17.La prima litigata ( è colpa sua)
Agosto era passato in fretta tra il lavoro alla libreria, lo studio e Nate. Dopo quella notte, avevamo quasi sempre dormito insieme. Ogni giorno mi svegliavo dolorante e sfinito, ma appagato. Alcune volte, Nate si svegliava accanto a me, baciandomi e abbracciandomi, sebbene il suo lavoro non glielo consenta quanto avrei voluto. Avevo appreso che nessuno alla compagnia sapeva che lui e l'autrice di romanzi Sookie White erano la stessa persona. A suo dire, neppure il suo ex-ragazzo lo sapeva. Sono l'unico a cui l'ha detto.
<<E la tua famiglia?>> domandai, mentre stavamo abbracciati sotto le lenzuola.
Lui strofinò una guancia sulla mia testa.
<<Non siamo in buoni rapporti.>> mormorò, prima di chinare la testa a baciarmi le labbra.
Ah, già. Me l'aveva detto.
<<Quando trovi il tempo per scrivere racconti?>> domandai, per cambiare argomento.

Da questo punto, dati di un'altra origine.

/-- **Two non-commuting elements of `SL₂(𝔽₃)` and an involution of determinant `-1` produce an
element of order `8`.**  If `a, b ∈ M₂(𝔽₃)` have determinant `1` and do not commute, and `k` is an
involution with `det k = -1`, then one of `k a`, `k b`, `k a b` satisfies `w⁸ = 1 ≠ w⁴`.  Indeed
each of them has determinant `-1`, hence is a reflection or has order `8`
(`sq_eq_one_or_pow_eight_of_det_eq_neg_one`); if all three were reflections, conjugation by `k`
would invert `a`, `b` and `a b`, so `(ab)⁻¹ = a⁻¹ b⁻¹ = b⁻¹ a⁻¹ ∘` — i.e. `a` and `b` would
commute. [folklore] -/
theorem exists_pow_eight_word (a b k : Matrix (Fin 2) (Fin 2) (ZMod 3)) (ha : a.det = 1)
    (hb : b.det = 1) (hab : a * b ≠ b * a) (hk : k ^ 2 = 1) (hkd : k.det = -1) :
    ((k * a) ^ 8 = 1 ∧ (k * a) ^ 4 ≠ 1) ∨ ((k * b) ^ 8 = 1 ∧ (k * b) ^ 4 ≠ 1) ∨
      ((k * a * b) ^ 8 = 1 ∧ (k * a * b) ^ 4 ≠ 1) := by
  have hkk : k * k = 1 := by rw [← sq]; exact hk
  have hda : (k * a).det = -1 := by rw [det_mul, hkd, ha, mul_one]
  have hdb : (k * b).det = -1 := by rw [det_mul, hkd, hb, mul_one]
  have hdab : (k * a * b).det = -1 := by rw [det_mul, det_mul, hkd, ha, hb, mul_one, mul_one]
  rcases sq_eq_one_or_pow_eight_of_det_eq_neg_one (k * a) hda with h1 | h1
  swap; · exact Or.inl h1
  rcases sq_eq_one_or_pow_eight_of_det_eq_neg_one (k * b) hdb with h2 | h2
  swap; · exact Or.inr (Or.inl h2)
  rcases sq_eq_one_or_pow_eight_of_det_eq_neg_one (k * a * b) hdab with h3 | h3
  swap; · exact Or.inr (Or.inr h3)
  -- all three are involutions: `k a k = a⁻¹`, `k b k = b⁻¹`, `k a b k = (a b)⁻¹`, so `a b = b a`
  exfalso
  apply hab
  have h1' : k * a * k * a = 1 := by rw [sq] at h1; simpa only [mul_assoc] using h1
  have h2' : k * b * k * b = 1 := by rw [sq] at h2; simpa only [mul_assoc] using h2
  have h3' : k * a * b * k * a * b = 1 := by rw [sq] at h3; simpa only [mul_assoc] using h3
  -- two-sided inverses
  have haa' : a * (k * a * k) = 1 := mul_eq_one_comm.mp h1'
  have hbb' : b * (k * b * k) = 1 := mul_eq_one_comm.mp h2'
  have key : k * a * k * (k * b * k) * (a * b) = 1 := by
    have h : k * a * k * (k * b * k) * (a * b) = k * a * (k * k) * b * k * a * b := by
      simp only [mul_assoc]
    rw [h, hkk, mul_one, h3']
  calc a * b = b * (k * b * k) * (a * b) := by rw [hbb', one_mul]
    _ = b * (a * (k * a * k)) * (k * b * k) * (a * b) := by rw [haa', mul_one]
    _ = b * a * (k * a * k * (k * b * k) * (a * b)) := by simp only [mul_assoc]
    _ = b * a := by rw [key, mul_one]

/-! ## From a non-abelian inertia action above `2` to an element of order `8` -/

/-- The non-trivial unit of `𝔽₃` is `2 = -1`. [folklore] -/
theorem val_eq_two_of_ne_one : ∀ w : (ZMod 3)ˣ, w ≠ 1 → (w : ZMod 3).val = 2 := by decide

/-- **Inertia above `2` acts on `E[3]` with determinant `1`**: for `σ ∈ I_𝔓`, `𝔓 ∣ 2`, and a
framed model `ρ̄` of `E[3]`, `det ρ̄(σ) = χ̄₃(σ) = 1` — the Weil pairing
(`det_eq_modPCyclotomicCharacter_of_isTorsionGaloisRep_holds`) and the fact that inertia above `2`
fixes the cube roots of unity (`smul_eq_self_of_mem_inertia_of_pow_prime_pow_eq_one`).
[folklore] -/
theorem det_eq_one_of_mem_inertia_two (W : WeierstrassCurve ℚ) [W.IsElliptic]
    {v : HeightOneSpectrum (𝓞 ℚ)} (hv2 : (2 : 𝓞 ℚ) ∈ v.asIdeal)
    {𝔓 : Ideal (absIntegers (𝓞 ℚ) ℚ)} (h𝔓 : 𝔓 ∈ v.primesAbove)
    {ρ : ModPGaloisRep ℚ (ZMod 3) 2} (hρ : W.IsTorsionGaloisRep 3 ρ)
    {σ : absoluteGaloisGroup ℚ} (hσ : σ ∈ 𝔓.inertia (absoluteGaloisGroup ℚ)) :
    ((ρ σ : GL (Fin 2) (ZMod 3)) : Matrix (Fin 2) (Fin 2) (ZMod 3)).det = 1 := by
  haveI : Fact (Nat.Prime 3) := ⟨Nat.prime_three⟩
  have hdet := W.det_eq_modPCyclotomicCharacter_of_isTorsionGaloisRep_holds 3 ρ hρ σ
  have h1 : ((Matrix.GeneralLinearGroup.det (ρ σ) : (ZMod 3)ˣ) : ZMod 3) =
      ((ρ σ : GL (Fin 2) (ZMod 3)) : Matrix (Fin 2) (Fin 2) (ZMod 3)).det :=
    Matrix.GeneralLinearGroup.val_det_apply (ρ σ)
  rw [← h1, hdet]
  -- `χ̄₃(σ) = 1`: `σ` fixes a primitive cube root of unity
  obtain ⟨ζ, hζ⟩ := HasEnoughRootsOfUnity.exists_primitiveRoot (AlgebraicClosure ℚ) 3
  have hζ3 : ζ ^ 3 = 1 := hζ.pow_eq_one
  have hv3 : ((3 : ℕ) : 𝓞 ℚ) ∉ v.asIdeal := natCast_not_mem_asIdeal_of_odd hv2 (by decide)
  have hfix : σ • ζ = ζ :=
    smul_eq_self_of_mem_inertia_of_pow_prime_pow_eq_one (K := ℚ) (ℓ := 3) hv3 h𝔓 hσ (n := 1)
      (by rw [pow_one]; exact hζ3)
  set u := modPCyclotomicCharacterZMod ℚ 3 σ with hu
  have hspec : σ • ζ = ζ ^ (u : ZMod 3).val := modPCyclotomicCharacterZMod_spec ℚ 3 σ ζ hζ3
  by_contra hne
  have hne' : u ≠ 1 := fun h ↦ hne (by rw [h, Units.val_one])
  have hval : (u : ZMod 3).val = 2 := val_eq_two_of_ne_one u hne'
  rw [hfix, hval] at hspec
  -- `ζ = ζ²` forces `ζ ∈ {0, 1}`, impossible for a primitive cube root
  have hζ1 : ζ ≠ 1 := hζ.ne_one (by norm_num)
  have hζ0 : ζ ≠ 0 := fun h ↦ by rw [h] at hζ3; norm_num at hζ3
  have h2 : ζ * (ζ - 1) = 0 := by linear_combination (-1 : AlgebraicClosure ℚ) * hspec
  rcases mul_eq_zero.mp h2 with h | h
  · exact hζ0 h
  · exact hζ1 (sub_eq_zero.mp h)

<<Di solito scrivo durante ogni momento libero in ufficio. Oppure la notte, quando torno a casa. Anche se, da quando ci sei tu...la notte non mi sento più tanto in vena di starmene davanti a un computer.>>.
<<Ma... i tuoi libri?>>.
<<Non preoccuparti, ho delle idee da buttare giù.>>.

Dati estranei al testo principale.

import Summits.CriticalPhenomena.PercolationContinuityZ3.Theorems.PercNearOneGluingNoHeavyLowerTailSunflowerBernsteinPentagonCheck
import HarnessLib

/-!
# `NoHeavyLowerTail` (crux stmt-CriticalPhenomena-4575), abstract sunflower cubic: THE PENTAGON CORE `C₅` — COMPILED BERNSTEIN CERTIFICATES (C)

Support file (seat `prim-ineq-prove-1` gen 38; `--supports stmt-CriticalPhenomena-4575`; `--computational`: one `native_decide`
evaluation of the Boolean certificate `Bern.certifyA`, nothing else).  No `sorry`, no named facts.
Memo: run/shared/lean/prim/prim-ineq-prove-1/FINDING-BERNSTEIN-prove1-g38.md §1–§2.

Continuation of …SunflowerBernsteinPentagonCheck (which defines the transversal indexing `Pentagon.C`): the certificates for
FOUR nonempty pairwise disjoint sub-families of the five minimal transversals of the pentagon core, codes sorted by minima.
-/

namespace Summit.CriticalPhenomena.PercolationContinuityZ3.Theorems.SunflowerPartition

namespace SafeCalc

namespace Pentagon

open Finset Bern

set_option synthInstance.maxHeartbeats 400000 in
set_option synthInstance.maxSize 2048 in
/-- Certificates for four nonempty pairwise disjoint sub-families (codes sorted by minima). [this work] -/
theorem chk4 :
    ∀ u0 : Finset (Fin 5), u0.Nonempty →
    ∀ u1 : Finset (Fin 5), u1.Nonempty → Disjoint u0 u1 → u0.min < u1.min →
    ∀ u2 : Finset (Fin 5), u2.Nonempty → Disjoint u0 u2 → Disjoint u1 u2 → u1.min < u2.min →
    ∀ u3 : Finset (Fin 5), u3.Nonempty → Disjoint u0 u3 → Disjoint u1 u3 → Disjoint u2 u3 → u2.min < u3.min →
    certifyA 5 4 (safetyArr C 3 ![u0, u1, u2, u3]) = true := by
  native_decide

end Pentagon

end SafeCalc

end Summit.CriticalPhenomena.PercolationContinuityZ3.Theorems.SunflowerPartition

<<E quando lo farai? Quando uscirà il nuovo libro di Sookie White?>> chiesi, preoccupato.
Nate mi strinse più forte contro di se.
<<Che irritazione. Giacciamo nudi nel letto dopo che ti ho fatto "questo" e "quello" e tu parli di lei?>> domandò con tono glaciale.
M'irrigidì. Devo calmarlo, o si sfogherà ancora su di me e domani ho il turno del mattino. Mi venne un'idea.

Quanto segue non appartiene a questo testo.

/-- **E33 (pointwise form): the sign-coherent cell is EMPTY at CLASS level for EVERY twist
`R ∈ O(3)`** (pattern of `rdssClass_signCoherent_empty`, with the twist quantified over all linear
isometries of `ℝ³` and the sign hypothesis in its frame-free physical-variables form, Calderón–Zygmund
gauge): for every Type-I bound `M` there is no member (`1 < c`, any `R`) all of whose Type-I
representatives satisfy `0 ≤ ⟪x, V⟫(½|V|² + Q[V(t)])` on the whole past and which is not a.e. zero.
An empty cell is a census ghost index, never a discard; conditional theorems about hypothetical
profiles; nothing here bears on Navier–Stokes regularity. [this file; theory T42/E33 + E33-CLASS-BRIDGE l.10] -/
theorem rdssClass_signCoherent_empty_of_twist (M : ℝ) :
    ¬ ∃ (c : ℝ) (R : EuclideanSpace ℝ (Fin 3) ≃ₗᵢ[ℝ] EuclideanSpace ℝ (Fin 3))
        (u : ℝ → EuclideanSpace ℝ (Fin 3) → EuclideanSpace ℝ (Fin 3)),
      1 < c ∧ IsAncientMildSolution 1 u ∧ (∀ t < 0, AEStronglyMeasurable (u t) volume) ∧
      IsRotatedDSS c R u ∧ HasTypeIDecay M u ∧
      (∀ V : ℝ → EuclideanSpace ℝ (Fin 3) → EuclideanSpace ℝ (Fin 3),
        IsTypeIAncientMild M V → (∀ t < 0, V t =ᵐ[volume] u t) →
        ∀ t < 0, ∀ x : EuclideanSpace ℝ (Fin 3), 0 ≤ ⟪x, V t x⟫ *
            (2⁻¹ * ‖V t x‖ ^ 2 + pressurePotential (V t) x)) ∧
      ¬ (∀ t < 0, u t =ᵐ[volume] 0) := by
  rintro ⟨c, R, u, hc, hu, hmeas, hdss, hdec, hsign, hne⟩
  exact hne (rdssClass_signCoherent_ae_zero_of_twist hc hu hmeas hdss hdec hsign)

/-! ### E33-MEAN for a general twist — the Gaussian radial-flux pairing in the frame-free form -/

/-- **The co-rotating frame and the conjugation drop out of the Gaussian pairing.** For the
conjugated field `W = P⁻¹ V P` and ANY frame angle `b`, the slice pairing of the `e₃`-axis theorems
(co-rotating profile `R_{−b}(lerayOrbit W s)(R_b y)`, transported Calderón–Zygmund pressure of `W`)
equals the FRAME-FREE pairing of `V`:
`∫ γ(y) ⟪y,U⟫(½|U|² + P + ½⟪y,U⟫) dy` with `U = lerayOrbit V s`, `P(y) = e^{−s}Q[V(−e^{−s})](e^{−s/2}y)`
(substitute `y ↦ P R_b y`: `γ`, the inner products and Lebesgue measure are `O(3)` invariant, and
`Q[P⁻¹ V P] = Q[V] ∘ P`). [folklore] -/
theorem integral_gaussPairing_corot_conj
    (P : EuclideanSpace ℝ (Fin 3) ≃ₗᵢ[ℝ] EuclideanSpace ℝ (Fin 3))
    (V : ℝ → EuclideanSpace ℝ (Fin 3) → EuclideanSpace ℝ (Fin 3)) (b s : ℝ) :
    (∫ y : EuclideanSpace ℝ (Fin 3), gaussWeight y *
        (⟪y, rotZ (-b) (lerayOrbit (fun t x => P.symm (V t (P x))) s (rotZ b y))⟫ *
          (2⁻¹ * ‖rotZ (-b) (lerayOrbit (fun t x => P.symm (V t (P x))) s (rotZ b y))‖ ^ 2 +
            Real.exp (-s) * pressurePotential (fun x => P.symm (V (-Real.exp (-s)) (P x)))
              (Real.exp (-s / 2) • rotZ b y) +
            1 / 2 * ⟪y, rotZ (-b) (lerayOrbit (fun t x => P.symm (V t (P x))) s (rotZ b y))⟫))) =
      ∫ y : EuclideanSpace ℝ (Fin 3), gaussWeight y * (⟪y, lerayOrbit V s y⟫ *
          (2⁻¹ * ‖lerayOrbit V s y‖ ^ 2 +
        Real.exp (-s) * pressurePotential (V (-Real.exp (-s))) (Real.exp (-s / 2) • y) +
        1 / 2 * ⟪y, lerayOrbit V s y⟫)) := by
  simp only [inner_rotZ_neg, norm_rotZ, lerayOrbit_conj_symm, inner_symm_right,
    LinearIsometryEquiv.norm_map, pressurePotential_conj_symm, map_smul]
  have e : ∀ y : EuclideanSpace ℝ (Fin 3), P (rotZ b y) = ((rotZLIE b).trans P) y := fun y => rfl
  simp only [e]
  exact integral_gaussWeight_mul_comp _ (fun w => ⟪w, lerayOrbit V s w⟫ *
    (2⁻¹ * ‖lerayOrbit V s w‖ ^ 2 +
      Real.exp (-s) * pressurePotential (V (-Real.exp (-s))) (Real.exp (-s / 2) • w) +
      1 / 2 * ⟪w, lerayOrbit V s w⟫))

/-- **The frame-free Gaussian pairing of a rotated-DSS field is `2 log c`-periodic in `s`** (KNSS
gauge, Type-I space–time bound, any twist `R ∈ O(3)`, `1 < c`): the similarity profile returns after
one period up to the twist, `lerayOrbit V (s + 2 log c) = R⁻¹ (lerayOrbit V s) R`
(`IsRotatedDSS.lerayOrbit_add_period`), the transported pressure is the potential OF THE SIMILARITY
SLICE (`exp_mul_pressurePotential_eq`), hence returns up to the same twist (`Q[R⁻¹ U R] = Q[U] ∘ R`),
and the pairing is `O(3)` invariant. [folklore] -/
theorem integral_gaussPairing_add_period {M c : ℝ}
    {R : EuclideanSpace ℝ (Fin 3) ≃ₗᵢ[ℝ] EuclideanSpace ℝ (Fin 3)}
    {V : ℝ → EuclideanSpace ℝ (Fin 3) → EuclideanSpace ℝ (Fin 3)}
    (hc : 1 < c) (hT : IsTypeIAncientMild M V) (hR : IsRotatedDSS c R V) (hVdec : HasTypeIDecay M V)
    (s : ℝ) :
    (∫ y : EuclideanSpace ℝ (Fin 3), gaussWeight y * (⟪y, lerayOrbit V (s + 2 * Real.log c) y⟫ *
        (2⁻¹ * ‖lerayOrbit V (s + 2 * Real.log c) y‖ ^ 2 +
          Real.exp (-(s + 2 * Real.log c)) *
            pressurePotential (V (-Real.exp (-(s + 2 * Real.log c))))
              (Real.exp (-(s + 2 * Real.log c) / 2) • y) +
          1 / 2 * ⟪y, lerayOrbit V (s + 2 * Real.log c) y⟫))) =
      ∫ y : EuclideanSpace ℝ (Fin 3), gaussWeight y * (⟪y, lerayOrbit V s y⟫ *
          (2⁻¹ * ‖lerayOrbit V s y‖ ^ 2 +
        Real.exp (-s) * pressurePotential (V (-Real.exp (-s))) (Real.exp (-s / 2) • y) +
        1 / 2 * ⟪y, lerayOrbit V s y⟫)) := by
  have hV2 : ∀ σ : ℝ, ContDiff ℝ 2 (V (-Real.exp (-σ))) := fun σ =>
    (hT.contDiff_slice (neg_neg_of_pos (Real.exp_pos _))).of_le (by norm_cast)
  simp only [exp_mul_pressurePotential_eq hVdec (s + 2 * Real.log c) (hV2 _),
    exp_mul_pressurePotential_eq hVdec s (hV2 _)]
  have hper : lerayOrbit V (s + 2 * Real.log c) = fun y => R.symm (lerayOrbit V s (R y)) :=
    funext fun y => hR.lerayOrbit_add_period (by linarith) s y
  rw [hper]
  simp only [inner_symm_right, LinearIsometryEquiv.norm_map, pressurePotential_conj_symm]
  exact integral_gaussWeight_mul_comp R (fun w => ⟪w, lerayOrbit V s w⟫ *
    (2⁻¹ * ‖lerayOrbit V s w‖ ^ 2 + pressurePotential (lerayOrbit V s) w +
      1 / 2 * ⟪w, lerayOrbit V s w⟫))

/-- **Two periods from one.** If `J` is `S`-periodic (`0 ≤ S`) and `0 ≤ ∫₀^S J`, then
`0 ≤ ∫₀^{2S} J`: for `J` integrable on `[0, S]` the integral over `[0, 2S]` is twice that over one
period; otherwise neither integral exists and both are Lean's junk value `0`. [folklore] -/
theorem intervalIntegral_nonneg_two_periods {J : ℝ → ℝ} {S : ℝ} (hS : 0 ≤ S)
    (hper : ∀ s, J (s + S) = J s) (h : 0 ≤ ∫ s in (0 : ℝ)..S, J s) :
    0 ≤ ∫ s in (0 : ℝ)..(2 * S), J s := by
  by_cases hI : IntervalIntegrable J volume 0 S
  · have hI2 : IntervalIntegrable J volume S (2 * S) := by
      have h1 := hI.comp_sub_right S
      have e : (fun x => J (x - S)) = J := funext fun x => by rw [← hper (x - S), sub_add_cancel]
      rw [e, zero_add, ← two_mul] at h1
      exact h1
    have hshift : ∫ s in S..(2 * S), J s = ∫ s in (0 : ℝ)..S, J s := by
      have h2 := intervalIntegral.integral_comp_add_right J S (a := 0) (b := S)
      rw [zero_add, ← two_mul] at h2
      rw [← h2]
      exact intervalIntegral.integral_congr fun x _ => hper x
    rw [← intervalIntegral.integral_add_adjacent_intervals hI hI2, hshift]
    linarith
  · have hI2 : ¬ IntervalIntegrable J volume 0 (2 * S) := fun h2 =>
      hI (h2.mono_set (Set.uIcc_subset_uIcc Set.left_mem_uIcc
        (Set.mem_uIcc.2 (Or.inl ⟨hS, by linarith⟩))))
    rw [intervalIntegral.integral_undef hI2]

<<Nate? Aspetta un attimo.>> mi divincolai.<<Torno subito.>> annunciai, schizzando fuori dal letto.
Presi il mio libro preferito e lo portai nella sua stanza. Mi misi in ginocchio sul letto e glielo porsi.
<<Per favore, potrei avere un autografo?>> chiesi, con voce sottomessa.
Lui mi guardò, sorpreso. Poi rise di gusto.
<<Riesci sempre a farmi stare bene, ragazzino. Ora si che ho voglia di prenderti...>> mormorò e mi si buttò addosso, facendo volare il libro fuori dal letto.
Lo sentì atterrare con un tonfo. E quella fu l'ultima volta che provai ad essere romantico con quell'uomo.
Il giorno dopo ritrovai il libro sul cuscino accanto a me. Sulla prima pagina Nate aveva scarabocchiato le parole : Al mio più grande fan, con tutto il cuore. N.
Strinsi il libro sul petto. Sembrava aver acquistato il suo calore. Arrossì, buttandolo sul letto e stringendomi nelle braccia. Cosa mi prende? Perché faccio certi pensieri così strani? Insomma...un libro non acquista calore, è solo un oggetto, no? Ah, mi sto proprio rimbecillendo a causa di quel dannato! Così non va bene! Cosa farò appena tutto ciò finirà?
-
Alla fine il giorno del test d'ingresso all'Università era arrivato. Mi svegliai di buon'ora. Mentre stavo facendo colazione, Nate mi abbracciò da dietro.
<<Scusa, ti ho svegliato.>> dissi, alzando la testa.
Lui mi prese il volto tra le mani e mi baciò in modo lieve.
<<Ti voglio accompagnare all'università.>>.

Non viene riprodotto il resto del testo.